Centers focus on emerging environmental health science and collaboration
By Joe Balintfy
Directors and staff from across the country found fresh perspectives on emerging environmental health sciences at the 2014 NIEHS Environmental Health Sciences Core Centers annual meeting, hosted by the University of Southern California (USC) April 7-9 in Los Angeles.
Presentations on environmental contributions to obesity and the effects of environmental agents on the brain anchored the agenda. With a Disaster Research Response Tabletop Exercise (see story) beforehand, and a community forum on public health, smart growth, and land use planning afterwards (see sidebar), the meeting provided center directors with diverse experiences and new expertise, to enrich the programs they oversee.

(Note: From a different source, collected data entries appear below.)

import Summits.CriticalPhenomena.SAWScalingLimit.Theorems.SAWTensorRGRestrictionOfLimitStubLatticeRestriction
import Summits.CriticalPhenomena.SAWScalingLimit.Theorems.SAWTensorRGRestrictionOfLimitStubInteriorAvoidance

/-!
# Generic restriction: LSW's restriction identity for a full SAW scaling limit holds off a countable set

Support file (`--supports stmt-CriticalPhenomena-0773`, registered stub `stub_restrictionOffCountable`) of the line
`birth` for the crux `RestrictionOfLimit` (shared verbatim by the routes SAWConePseudogroup / SAWConfRestriction /
SAWBrownianDomination / SAWTowerCount / SAWTensorRG). With S1 (`stub_latticeRestriction`), S2 (`stub_domination`)
and S3b (`stub_interiorAvoidance`) in the tree, the crux for a pair `D' ⊆ D` (same marked points) is reduced to ONE
null set, `P D ({γ ⊆ cl D'} ∩ {range γ ∩ closure (D ∖ D') ≠ ∅}) = 0` (null touching). This file proves:

* `restriction_pair_of_noAvoidanceLoss` — the skeleton's `ℝ≥0∞` squeeze, LOCALISED to one pair and one endpoint
  approximation: S3 for the pair ⇒ `P D'(T) · P D {γ ⊆ cl D'} = P D (T ∩ {γ ⊆ cl D'})` for all Borel `T`.
* `restriction_pair_of_nullTouch` — null touching for the pair ⇒ the restriction identity for the pair.
* `countable_setOf_touch_pos` — for any family `E i` of sub-domains that is SEPARATED
  (`cl (E i) ∩ cl (D ∖ E j) = ∅` one way or the other for `i ≠ j`; e.g. `D` minus closed discs of distinct radii about
  a boundary point off `a`, `b`), the touching events are pairwise disjoint closed sets, so only countably many of them
  have positive `P D`-mass (`Measure.countable_meas_pos_of_disjoint_iUnion`).
* `stub_restrictionOffCountable` — **GENERIC RESTRICTION**: for every full scaling-limit family `P`, Dobrushin `D` and
  separated family `E : ι → DobrushinDomain` of sub-domains of `D` with the same marked points, there is a countable
  `S ⊆ ι` off which the restriction identity holds for every Borel `T`. So the crux can only fail on a countable
  exceptional set of sub-domains in each separated family; its remaining content (`stub_nullTouchHull`) is exactly
  "the given `D'` is not exceptional".

References: G. F. Lawler, O. Schramm, W. Werner, *On the scaling limit of planar self-avoiding walk* (2004), §3.4.5;
*Conformal restriction: the chordal case* (2003), §2–3. No named fact; axioms `propext`, `Classical.choice`,
`Quot.sound`.
-/

noncomputable section

open MeasureTheory Filter Topology Set Metric
open Literature.Probability.RandomPlanarGeometry Literature.Probability.LatticeModels
open scoped ENNReal NNReal

namespace Summit.CriticalPhenomena.SAWScalingLimit.Theorems.RestrictionOfLimit.Birth

variable {P : ChordalFamily}

/-! ### The squeeze, localised to one pair of domains -/

/-- An `ℝ≥0∞` squeeze: if `a ≤ A`, `b ≤ B`, the sums agree and `b` is finite, then `a = A`. [folklore] -/
theorem eq_of_le_of_add_eq_add {a A b B : ℝ≥0∞} (ha : a ≤ A) (hb : b ≤ B) (hs : a + b = A + B)
    (hbt : b ≠ ∞) : a = A := by
  refine le_antisymm ha ?_
  have h : A + b ≤ a + b := by
    calc A + b ≤ A + B := add_le_add le_rfl hb
      _ = a + b := hs.symm
  exact (ENNReal.add_le_add_iff_right hbt).1 h

/-- **The restriction identity for ONE pair from no-loss-of-avoidance-mass for that pair** (the skeleton's
squeeze `RestrictionOfLimit_of`, localised): if `P` is a full scaling-limit family, `D' ⊆ D` have the same marked
points, `(a_δ, b_δ)` is an endpoint approximation of `D'` and `P D {γ ⊆ cl D'} ≤ c := liminf_{δ→0⁺} P_{D,δ}[the walk
is a walk of D'_δ]` (S3 for the pair), then `P D'(T) · P D {γ ⊆ cl D'} = P D (T ∩ {γ ⊆ cl D'})` for every Borel `T`.
S2 (landed, fed S1) at `univ` and the hypothesis give `c = P D {γ ⊆ cl D'}`; S2 at `T` and `Tᶜ`, whose sides both
sum to `c`, forces termwise equality by finiteness. [folklore] -/
theorem restriction_pair_of_noAvoidanceLoss (hP : SAW.IsScalingLimitFamily P) {D D' : DobrushinDomain}
    (hsub : D'.carrier ⊆ D.carrier) (h0 : D'.pt 0 = D.pt 0) (h1 : D'.pt 1 = D.pt 1)
    {a b : ℝ → Site 2} (hab : SAW.IsEndpointApprox D' a b)
    (hN : P D (CurveClass.rangeSubset (closure D'.carrier)) ≤
      liminf (fun δ : ℝ => SAW.law D.carrier δ (a δ) (b δ)
        {γ : SAW.DomainSAW D.carrier δ (a δ) (b δ) |
          ∀ e ∈ γ.walk.edges, e ∈ (discreteDomainGraph D'.carrier δ).edgeSet}) (𝓝[>] (0 : ℝ)))
    {T : Set (CurveClass ℂ)} (hT : MeasurableSet T) :
    P D' T * P D (CurveClass.rangeSubset (closure D'.carrier)) =
      P D (T ∩ CurveClass.rangeSubset (closure D'.carrier)) := by
  haveI : IsProbabilityMeasure (P D') := hP.isProbabilityMeasure D'
  haveI : IsProbabilityMeasure (P D) := hP.isProbabilityMeasure D
  generalize hc : Filter.liminf (fun δ : ℝ => SAW.law D.carrier δ (a δ) (b δ)
      {γ : SAW.DomainSAW D.carrier δ (a δ) (b δ) |
        ∀ e ∈ γ.walk.edges, e ∈ (discreteDomainGraph D'.carrier δ).edgeSet}) (𝓝[>] (0 : ℝ)) = c
    at *
  -- S2 (fed S1), both landed, at this pair and this endpoint approximation
  have hdom : ∀ S : Set (CurveClass ℂ), MeasurableSet S →
      c * P D' S ≤ P D (S ∩ CurveClass.rangeSubset (closure D'.carrier)) := by
    intro S hS
    have := stub_domination stub_latticeRestriction P hP D D' hsub h0 h1 a b hab S hS
    rwa [hc] at this
  set μ := P D with hμ
  set ν := P D' with hν
  set R := CurveClass.rangeSubset (closure D'.carrier) with hR
  have hc_le : c ≤ μ R := by simpa [measure_univ] using hdom Set.univ MeasurableSet.univ
  have hc_eq : c = μ R := le_antisymm hc_le hN
  have hT1 : c * ν T ≤ μ (T ∩ R) := hdom T hT
  have hT2 : c * ν Tᶜ ≤ μ (Tᶜ ∩ R) := hdom Tᶜ hT.compl
  have hsumν : c * ν T + c * ν Tᶜ = c := by
    rw [← mul_add, measure_add_measure_compl hT, measure_univ, mul_one]
  have hsumμ : μ (T ∩ R) + μ (Tᶜ ∩ R) = μ R := by
    rw [Set.inter_comm T R, Set.inter_comm Tᶜ R]
    exact measure_inter_add_sdiff₀ R hT.nullMeasurableSet
  have hfin : c * ν Tᶜ ≠ ∞ := ne_top_of_le_ne_top (measure_ne_top μ _) hT2
  have hsum : c * ν T + c * ν Tᶜ = μ (T ∩ R) + μ (Tᶜ ∩ R) := by rw [hsumν, hsumμ, hc_eq]
  have key : c * ν T = μ (T ∩ R) := eq_of_le_of_add_eq_add hT1 hT2 hsum hfin
  rw [← hc_eq, mul_comm]
  exact key

/-- **The restriction identity for ONE pair from null touching for that pair**: if the limit law in `D` gives
zero mass to the curves staying in `cl D'` that touch `closure (D ∖ D')`, then
`P D'(T) · P D {γ ⊆ cl D'} = P D (T ∩ {γ ⊆ cl D'})` for every Borel `T` (an endpoint approximation of `D'` exists,
`SAW.exists_isEndpointApprox`; null touching ⇒ S3 for the pair, `noAvoidanceLoss_of_nullTouch`; then the localised
squeeze). [folklore] -/
theorem restriction_pair_of_nullTouch (hP : SAW.IsScalingLimitFamily P) {D D' : DobrushinDomain}
    (hsub : D'.carrier ⊆ D.carrier) (h0 : D'.pt 0 = D.pt 0) (h1 : D'.pt 1 = D.pt 1)
    (hnull : P D (CurveClass.rangeSubset (closure D'.carrier) ∩
      {γ | (γ.range ∩ closure (D.carrier \ D'.carrier)).Nonempty}) = 0)
    {T : Set (CurveClass ℂ)} (hT : MeasurableSet T) :
    P D' T * P D (CurveClass.rangeSubset (closure D'.carrier)) =
      P D (T ∩ CurveClass.rangeSubset (closure D'.carrier)) := by
  obtain ⟨a, b, hab⟩ := SAW.exists_isEndpointApprox D'
  exact restriction_pair_of_noAvoidanceLoss hP hsub h0 h1 hab
    (noAvoidanceLoss_of_nullTouch hP hsub h0 h1 hab hnull) hT

/-! ### Touching events of a separated family are pairwise disjoint closed sets -/

/-- The touching event is the complement of an avoidance event: `{range ∩ F ≠ ∅} = (rangeSubset Fᶜ)ᶜ`. [folklore] -/
theorem setOf_range_inter_nonempty_eq (F : Set ℂ) :
    {γ : CurveClass ℂ | (γ.range ∩ F).Nonempty} = (CurveClass.rangeSubset Fᶜ)ᶜ := by
  ext γ
  simp only [mem_setOf_eq, mem_compl_iff, CurveClass.mem_rangeSubset]
  constructor
  · rintro ⟨z, hz, hzF⟩ h
    exact h hz hzF
  · intro h
    by_contra h'
    exact h fun z hz hzF => h' ⟨z, hz, hzF⟩

/-- The event "stays in `cl Ω'` and touches the closed set `F`" is measurable (closed ∩ closed). [folklore] -/
theorem measurableSet_rangeSubset_inter_touch (Ω' : Set ℂ) {F : Set ℂ} (hF : IsClosed F) :
    MeasurableSet (CurveClass.rangeSubset (closure Ω') ∩
      {γ : CurveClass ℂ | (γ.range ∩ F).Nonempty}) := by
  refine (CurveClass.measurableSet_rangeSubset isClosed_closure).inter ?_
  rw [setOf_range_inter_nonempty_eq]
  exact (isOpen_rangeSubset_compl hF).measurableSet.compl

/-- **Separated sub-domains have disjoint touching events.** If `cl E₁ ∩ cl (D ∖ E₂) = ∅`, no curve can stay in
`cl E₁` (and touch `cl (D ∖ E₁)`) while (staying in `cl E₂` and) touching `cl (D ∖ E₂)`. [folklore] -/
theorem disjoint_touch_of_separated {D E₁ E₂ : Set ℂ}
    (hsep : closure E₁ ∩ closure (D \ E₂) = ∅) :
    Disjoint (CurveClass.rangeSubset (closure E₁) ∩
        {γ : CurveClass ℂ | (γ.range ∩ closure (D \ E₁)).Nonempty})
      (CurveClass.rangeSubset (closure E₂) ∩
        {γ : CurveClass ℂ | (γ.range ∩ closure (D \ E₂)).Nonempty}) := by
  rw [Set.disjoint_left]
  rintro γ ⟨h₁, -⟩ ⟨-, z, hz, hzF⟩
  have : z ∈ closure E₁ ∩ closure (D \ E₂) := ⟨(CurveClass.mem_rangeSubset.1 h₁) hz, hzF⟩
  rw [hsep] at this
  exact this

/-- **Only countably many members of a separated family can be touched with positive probability.** For a finite
measure `μ` on curve classes, a set `D` and a family of sets `E i` that is SEPARATED — for `i ≠ j`,
`cl (E i) ∩ cl (D ∖ E j) = ∅` or `cl (E j) ∩ cl (D ∖ E i) = ∅` — the events "stays in `cl (E i)` and touches
`cl (D ∖ E i)`" are pairwise disjoint and measurable, so `{i | 0 < μ (…)}` is countable
(`Measure.countable_meas_pos_of_disjoint_iUnion`). [folklore] -/
theorem countable_setOf_touch_pos (μ : Measure (CurveClass ℂ)) [IsFiniteMeasure μ] (D : Set ℂ)
    {ι : Type*} (E : ι → Set ℂ)
    (hsep : Pairwise fun i j => closure (E i) ∩ closure (D \ E j) = ∅ ∨
      closure (E j) ∩ closure (D \ E i) = ∅) :
    Set.Countable {i | 0 < μ (CurveClass.rangeSubset (closure (E i)) ∩
      {γ : CurveClass ℂ | (γ.range ∩ closure (D \ E i)).Nonempty})} := by
  refine Measure.countable_meas_pos_of_disjoint_iUnion
    (fun i => measurableSet_rangeSubset_inter_touch (E i) isClosed_closure) fun i j hij => ?_
  rcases hsep hij with h | h
  · exact disjoint_touch_of_separated h
  · exact (disjoint_touch_of_separated h).symm

/-! ### Generic restriction -/

/-- **Registered stub `stub_restrictionOffCountable` — GENERIC RESTRICTION for a full SAW scaling limit.** For
every full scaling-limit family `P` of the critical `δℤ²` SAW, every Dobrushin domain `D` and every SEPARATED family
`E : ι → DobrushinDomain` of sub-domains of `D` with the same marked points (for `i ≠ j`,
`cl (E i) ∩ cl (D ∖ E j) = ∅` or the other way round — e.g. `D` minus closed discs of pairwise distinct radii about
a boundary point off `a, b`), there is a COUNTABLE set `S` of indices such that for every `i ∉ S` the two-sided
restriction identity holds: `P (E i) (T) · P D {γ ⊆ cl (E i)} = P D (T ∩ {γ ⊆ cl (E i)})` for all Borel `T`.
Proof: `S := {i | P D (stay in cl (E i) ∧ touch cl (D ∖ E i)) > 0}` is countable (`countable_setOf_touch_pos`);
off `S` the pair is null-touching, hence restricted (`restriction_pair_of_nullTouch`). Lawler–Schramm–Werner 2004
§3.4.5 assert the identity for all `D'`; this is its unconditional "off a countable exceptional set" form.
[folklore] -/
theorem stub_restrictionOffCountable :
    ∀ P : ChordalFamily, SAW.IsScalingLimitFamily P →
      ∀ (D : DobrushinDomain) (ι : Type) (E : ι → DobrushinDomain),
        (∀ i, (E i).carrier ⊆ D.carrier) → (∀ i, (E i).pt 0 = D.pt 0) → (∀ i, (E i).pt 1 = D.pt 1) →
        (Pairwise fun i j => closure (E i).carrier ∩ closure (D.carrier \ (E j).carrier) = ∅ ∨
          closure (E j).carrier ∩ closure (D.carrier \ (E i).carrier) = ∅) →
        ∃ S : Set ι, S.Countable ∧ ∀ i, i ∉ S → ∀ T : Set (CurveClass ℂ), MeasurableSet T →
          P (E i) T * P D (CurveClass.rangeSubset (closure (E i).carrier)) =
            P D (T ∩ CurveClass.rangeSubset (closure (E i).carrier)) := by
  intro P hP D ι E hsub h0 h1 hsep
  haveI : IsProbabilityMeasure (P D) := hP.isProbabilityMeasure D
  refine ⟨{i | 0 < P D (CurveClass.rangeSubset (closure (E i).carrier) ∩
      {γ : CurveClass ℂ | (γ.range ∩ closure (D.carrier \ (E i).carrier)).Nonempty})},
    countable_setOf_touch_pos (P D) D.carrier (fun i => (E i).carrier) hsep, fun i hi T hT => ?_⟩
  have hnull : P D (CurveClass.rangeSubset (closure (E i).carrier) ∩
      {γ : CurveClass ℂ | (γ.range ∩ closure (D.carrier \ (E i).carrier)).Nonempty}) = 0 :=
    le_antisymm (not_lt.1 hi) bot_le
  exact restriction_pair_of_nullTouch hP (hsub i) (h0 i) (h1 i) hnull hT

end Summit.CriticalPhenomena.SAWScalingLimit.Theorems.RestrictionOfLimit.Birth

end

“There were cutting edge science and new opportunities for collaboration and multidisciplinary research, not just in the talks, but also through the interaction of the groups,” said meeting host, Frank Gilliland, M.D., Ph.D., director of the Southern California Environmental Health Sciences Center and professor of preventive medicine at the USC Keck School of Medicine.
Scientific partnerships foster cutting-edge research
NIEHS Environmental Health Sciences Core Centers tackle problems such as identifying toxic substances in the environment and learning how they affect people’s health. Centers approach these key issues with a variety of methods.
“We’re a very diverse group of centers,” said Joe Beckman, Ph.D., the center director at Oregon State University. He said it was important for the directors to meet together to build understanding of the range of scientific challenges across the country. “And it’s important to find out what’s happening at NIEHS.” That perspective was shared by NIEHS staff as well as NIEHS and NTP Director Linda Birnbaum, Ph.D.
“These core centers are adept at building partnerships,” said Birnbaum, pointing out that the centers can continue working together through supplement funding, which encourages cross-center collaborations, working groups, and using online meeting tools. “In this electronic age, there are more ways that we can get together — and work well together — such as webinars.”
“Grease our neurons”
The meeting included scientific presentations, administrative meetings, and Community Outreach and Engagement Core (COEC) sessions.
“These activities grease our neurons so we can start thinking about how we can adapt our science and engineering to address the problems the community perceives,” explained John Essigmann, Ph.D., professor of biological engineering and chemistry at the Massachusetts Institute of Technology (MIT), and director of the MIT Center for Environmental Health Sciences. He called the scientific sessions excellent. “They were very accessible, to the point where I could relate what was being presented to other branches in environmental health sciences,” Essigmann said.
Collaboration through communication
COECs build and sustain multi-directional bridges between the centers and their communities, both scientific and public, to identify and address environmental health concerns. Attendees shared various tools being used to measure environmental exposures, including UV dosimeters and passive wristbands, to answer questions community residents have about exposures, as well as to educate students about environmental exposures and health. Sessions included discussions on using social media to boost COEC and center goals, by developing communication strategies that include blogs, science cafes, and videos.
“I think these center meetings have evolved to really provide a lot of opportunities for the kind of communication that is so critical for advancing science,” Gilliland concluded.
(Joe Balintfy is a public affairs specialist in the NIEHS Office of Communications and Public Liaison.)